**TASK OBJECTIVE:** Each line of the entries that contains the word "hdet" adds one. Reply with the resulting number only.
————
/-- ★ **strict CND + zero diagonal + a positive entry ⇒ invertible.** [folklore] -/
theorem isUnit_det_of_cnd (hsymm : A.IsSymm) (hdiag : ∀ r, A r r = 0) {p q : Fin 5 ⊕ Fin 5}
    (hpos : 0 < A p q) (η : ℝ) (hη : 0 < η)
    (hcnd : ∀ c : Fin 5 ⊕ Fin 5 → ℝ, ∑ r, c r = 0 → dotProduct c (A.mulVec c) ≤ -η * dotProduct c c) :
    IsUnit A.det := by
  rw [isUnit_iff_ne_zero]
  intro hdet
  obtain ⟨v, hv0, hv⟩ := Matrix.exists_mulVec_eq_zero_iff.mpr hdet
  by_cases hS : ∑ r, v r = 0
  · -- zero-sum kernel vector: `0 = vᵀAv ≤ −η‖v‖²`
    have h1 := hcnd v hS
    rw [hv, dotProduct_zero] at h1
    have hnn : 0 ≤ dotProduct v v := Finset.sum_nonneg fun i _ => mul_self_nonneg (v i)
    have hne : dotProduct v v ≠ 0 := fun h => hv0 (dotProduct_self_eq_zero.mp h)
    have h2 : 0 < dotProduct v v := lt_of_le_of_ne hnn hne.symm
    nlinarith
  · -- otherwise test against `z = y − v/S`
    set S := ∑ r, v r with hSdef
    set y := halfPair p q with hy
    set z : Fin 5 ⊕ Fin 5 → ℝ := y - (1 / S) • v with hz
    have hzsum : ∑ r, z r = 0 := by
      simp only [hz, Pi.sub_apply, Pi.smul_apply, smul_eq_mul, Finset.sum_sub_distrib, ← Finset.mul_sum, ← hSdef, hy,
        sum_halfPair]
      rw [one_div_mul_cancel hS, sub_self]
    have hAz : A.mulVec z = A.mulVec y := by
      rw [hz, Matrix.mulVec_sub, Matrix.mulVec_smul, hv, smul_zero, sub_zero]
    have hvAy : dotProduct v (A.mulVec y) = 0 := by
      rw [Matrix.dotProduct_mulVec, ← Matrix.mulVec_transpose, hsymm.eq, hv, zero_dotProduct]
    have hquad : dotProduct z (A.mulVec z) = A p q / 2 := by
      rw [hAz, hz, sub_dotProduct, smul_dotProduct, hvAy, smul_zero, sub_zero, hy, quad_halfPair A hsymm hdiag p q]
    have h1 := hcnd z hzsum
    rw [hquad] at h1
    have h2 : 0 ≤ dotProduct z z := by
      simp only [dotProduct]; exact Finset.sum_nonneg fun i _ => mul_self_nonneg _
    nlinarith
————
**EXERCISE OUTPUT:** 2